• _What you should do_
In the material below, find each line with the word "through" and copy it.

• _The data_
/-! ## §3 The local wins over every field of characteristic 3 -/

/-- legality of a maximal-dimensional component move at a lifted LOOP-C state: scope goes up, permissibility is
invariant. OURS. [folklore] -/
theorem legal_lift {s : SData 4 (ZMod 3)} (hscope : InCoordinateScope 3 s.toState.F) {S : Finset (Fin 4)}
    (hperm : permB 3 S s.L = true) :
    InCoordinateScope 3 (liftState L s.toState).F ∧ IsPermissibleCentre 3 S (liftState L s.toState).F :=
  ⟨ScopeBaseChange.inCoordinateScope_map (φ3 L) hscope,
    (BaseChange.isPermissibleCentre_map_iff (φ3 L) 3 S s.toState.F).mpr ((isPermissibleCentre_iff 3 S s.L).mpr hperm)⟩

/-- **`t1` is a local A-win over every field of characteristic 3** (play `V(x₂,x₄)`: no reply). [OURS · ‖ K] -/
theorem rWins_t1_allFields [DecidableEq L] : RWins 3 localB (liftState L t1.toState) :=
  Game.Wins.move (m := ({1, 3} : Finset (Fin 4)))
    (legal_lift L (inCoordinateScope_toState_of_scopeCertB scope_t1) (by decide +kernel))
    fun _ ⟨_, b, hj, hbj, hloc, heq, _, _⟩ =>
      absurd heq (no_local_reply_t1_allFields L hj hbj ((localB_eq_true_iff _ _ b).mp hloc))

/-- **`t2 = s2` is a local A-win over every field of characteristic 3** (play `V(x₁,x₄)`: no reply). [OURS · ‖ K] -/
theorem rWins_t2_allFields [DecidableEq L] : RWins 3 localB (liftState L t2.toState) :=
  Game.Wins.move (m := ({0, 3} : Finset (Fin 4)))
    (legal_lift L (inCoordinateScope_toState_of_scopeCertB scope_t2) (by decide +kernel))
    fun _ ⟨_, b, hj, hbj, hloc, heq, _, _⟩ =>
      absurd heq (no_local_reply_t2_allFields L hj hbj ((localB_eq_true_iff _ _ b).mp hloc))

/-- **`t4` is a local A-win over every field of characteristic 3** (play `V(x₂,x₃)`). [OURS · ‖ K] -/
theorem rWins_t4_allFields [DecidableEq L] : RWins 3 localB (liftState L t4.toState) :=
  Game.Wins.move (m := ({1, 2} : Finset (Fin 4)))
    (legal_lift L (inCoordinateScope_toState_of_scopeCertB scope_t4) (by decide +kernel))
    fun _ ⟨_, b, hj, hbj, hloc, heq, _, _⟩ =>
      absurd heq (no_local_reply_t4_allFields L hj hbj ((localB_eq_true_iff _ _ b).mp hloc))
import Summits.ValiantsHypothesis.ValiantsHypothesis.Theorems.BarrierLeverAnchoredDoorHitsLowerPairsStarOrdered

/-!
# Route BarrierLever — support item `AnchoredDoorHitsLowerPairs` (stmt-ValiantsHypothesis-22510), line `anchored_peeling`:
# NODE TEXT «MASS-MERGE ORDER» — an explicit linear order of the vertices conjectured to make the ordered star door nonsingular

Node file (`--supports stmt-ValiantsHypothesis-22510`; val-np-p1 g36). Closes NO item; nothing here bears on crux 14610 or on `VP ≠ VNP`, which is
NOT proved; `Stmt.conjStarLower` / `Stmt.conjStarOrdered` are NOT proved here.

THE RULE (memo HOME/val-np-p1/g36/MEMO-valnp1-g36.md §6). MASS of a vertex = number of faces through it other than the vertex itself
(`rowMass u b = #{i : b ∈ u i} − 1`). Sort each side by increasing mass (ties by label); CUMULATIVE MASS `rowCum u b` = total mass of the row
vertices up to and including `b` in that sorted order; merge the two sides by cumulative mass FRACTION (cross-multiplied: the row vertex `b`
precedes the column vertex `e` iff `rowCum u b · colTotal' w ≤ colCum w e · rowTotal' u`, totals floored at 1). Positions `mmRowPos`, `mmColPos`
encode exactly this comparison, so `StarDoor.IsOrdered (mmRowPos u w) (mmColPos u w) g d` says: every leaf hangs on a centre that is EARLIER in the
mass-merge order. Poor vertices come first (they are centres), rich vertices last (they are leaves); the two sides advance at the same rate of
incidence mass; a side of isolated points comes entirely first (= the evaluation door `E`).

THE NODE `Stmt.conjStarMassMerge`: for every injective lower pair, SOME weights ordered for the mass-merge positions give a nonsingular star block.
Arrow `conjStarOrdered_of_conjStarMassMerge` (hence ⇒ `conjStarLower` ⇒ the item). CENSUS (numerics mod 2³¹−1, two draws; lab exp23/exp24 + kit
j338364, evidence on 22510; kit j338406 extends it): ZERO failures on all 1 975 canonical lower pairs on ≤ 5+5 vertices, on 370 random lower pairs on
4+7 … 7+7 vertices, and on the named pairs `(K_{1,4m−2} ⊔ K₂, m·C₄)` (m = 2..5, r ≤ 41), `(Q₃, K₆ − e)`, `(K₅, C₇ + chord)`, `(∂Δⁿ, Δⁿ⁻¹ ⊔ Δⁿ⁻¹)`
(n = 3,4,5, r ≤ 63), `(2^[k], points)` (k = 3,4,5), `(2^[4], B(5,2))`, `(2^[6], B(7,3))` (r = 64), `(∂Δ³, K₅ − e)`, `(Δ⁵⁽²⁾, G(9,32))` — for BOTH
tie-break parities; the same holds for the unnormalised variant (merge by absolute cumulative mass) and for mass' = Σ_{S ∋ v} (|S| − 1); the variants
«mass = #faces through v» and «mass = #facets through v» FAIL on cubes vs points, «mass²» fails on the rigid family (memo §6). WHY IT MIGHT FAIL: one
injective lower pair on which the mass-merge ordered specialisation is singular for all weights — a finite computation per pair; none known.
-/

set_option linter.dupNamespace false

namespace Summit.ValiantsHypothesis.ValiantsHypothesis.Theorems.BarrierLever.AnchoredPeeling

open Finset

noncomputable section

namespace StarDoor

variable {h r : ℕ}

/-- Mass of the row vertex `b`: the number of faces through `b` other than `{b}` (`= #{i : b ∈ u i} − 1`, truncated). -/
def rowMass (u : Fin r → Finset (Fin h)) (b : Fin h) : ℕ := (univ.filter fun i => b ∈ u i).card - 1

/-- The within-side sort key: by mass, ties by label. `rowLE u b' b` = «`b'` is sorted no later than `b`». -/
abbrev rowLE (u : Fin r → Finset (Fin h)) (b' b : Fin h) : Prop := rowMass u b' < rowMass u b ∨ (rowMass u b' = rowMass u b ∧ b' ≤ b)

/-- Cumulative mass of the row side up to and including `b` (in the mass-sorted order). -/
def rowCum (u : Fin r → Finset (Fin h)) (b : Fin h) : ℕ := ∑ b' ∈ univ.filter (fun b' => rowLE u b' b), rowMass u b'

/-- Total row mass, floored at `1`. -/
def rowTotal' (u : Fin r → Finset (Fin h)) : ℕ := max 1 (∑ b, rowMass u b)

/-- **Mass-merge positions.** Row vertex `b` sits at `2 · rowCum u b · colTotal' w`, column vertex `e` at `2 · colCum w e · rowTotal' u + 1`; hence
`e` is EARLIER than `b` iff `colCum w e · rowTotal' u < rowCum u b · colTotal' w` (column cumulative fraction strictly smaller), and `b` is earlier
than `e` iff `rowCum u b · colTotal' w ≤ colCum w e · rowTotal' u` (ties: the row vertex first). Column-side quantities are the row-side ones of `w`. -/
def mmRowPos (u w : Fin r → Finset (Fin h)) (b : Fin h) : ℕ := 2 * rowCum u b * rowTotal' w

/-- Mass-merge position of the column vertex `e`: `2 · colCum · rowTotal' + 1` (odd; see `mmRowPos`). -/
def mmColPos (u w : Fin r → Finset (Fin h)) (e : Fin h) : ℕ := 2 * rowCum w e * rowTotal' u + 1

/-- The two position functions never tie across the sides (even vs odd). -/
theorem mmRowPos_ne_mmColPos (u w : Fin r → Finset (Fin h)) (b e : Fin h) : mmRowPos u w b ≠ mmColPos u w e := by
  unfold mmRowPos mmColPos
  intro hEq
  have h2 : 2 ∣ 2 * rowCum w e * rowTotal' u + 1 := by
    rw [← hEq, mul_assoc]
    exact dvd_mul_right 2 _
  rw [mul_assoc] at h2
  omega

end StarDoor

/-- **NODE TEXT (val-np-p1 g36): THE MASS-MERGE ORDER WORKS.** For all `h`, `r` and every pair of injective enumerations `u`, `w` of LOWER families
of faces of the same size there are complex weights `g d`, ORDERED for the mass-merge positions (`StarDoor.IsOrdered (mmRowPos u w) (mmColPos u w)`:
a row vertex hangs only on column centres of strictly smaller cumulative-mass fraction, a column vertex only on row centres of smaller-or-equal
fraction), with nonsingular star-forest block. Implies `Stmt.conjStarOrdered` (`conjStarOrdered_of_conjStarMassMerge`). WHY IT MIGHT FAIL: one lower
pair whose mass-merge ordered specialisation is singular (none among ≈ 2 400 pairs tested, incl. every pair on ≤ 5+5 vertices; kit j338364/j338406). -/
def Stmt.conjStarMassMerge : Prop :=
  ∀ (h r : ℕ) (u w : Fin r → Finset (Fin h)), Function.Injective u → Function.Injective w →
    IsLowerSet (Set.range u) → IsLowerSet (Set.range w) →
    ∃ g d : Fin h → Fin h → ℂ, StarDoor.IsOrdered (StarDoor.mmRowPos u w) (StarDoor.mmColPos u w) g d ∧
      (Matrix.of fun i j : Fin r => StarDoor.starEntry g d (u i) (w j)).det ≠ 0

/-- MASS-MERGE ⟹ ORDERED STAR-LOWER (the mass-merge positions are an admissible order). -/
theorem conjStarOrdered_of_conjStarMassMerge (H : Stmt.conjStarMassMerge) : Stmt.conjStarOrdered := by
  intro h r u w hu hw hlu hlw
  obtain ⟨g, d, ho, hdet⟩ := H h r u w hu hw hlu hlw
  exact ⟨_, _, g, d, ho, hdet⟩

/-- **COMPOSITION BY NAME: `Stmt.conjStarMassMerge → AnchoredDoorHitsLowerPairs`.** -/
theorem anchoredDoorHitsLowerPairs_of_conjStarMassMerge (H : Stmt.conjStarMassMerge) :
    Summit.ValiantsHypothesis.ValiantsHypothesis.Theses.BarrierLever.AnchoredDoorHitsLowerPairs :=
  anchoredDoorHitsLowerPairs_of_conjStarOrdered (conjStarOrdered_of_conjStarMassMerge H)

end

end Summit.ValiantsHypothesis.ValiantsHypothesis.Theorems.BarrierLever.AnchoredPeeling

• _Result_
THE RULE (memo HOME/val-np-p1/g36/MEMO-valnp1-g36.md §6). MASS of a vertex = number of faces through it other than the vertex itself
«mass = #faces through v» and «mass = #facets through v» FAIL on cubes vs points, «mass²» fails on the rigid family (memo §6). WHY IT MIGHT FAIL: one
/-- Mass of the row vertex `b`: the number of faces through `b` other than `{b}` (`= #{i : b ∈ u i} − 1`, truncated). -/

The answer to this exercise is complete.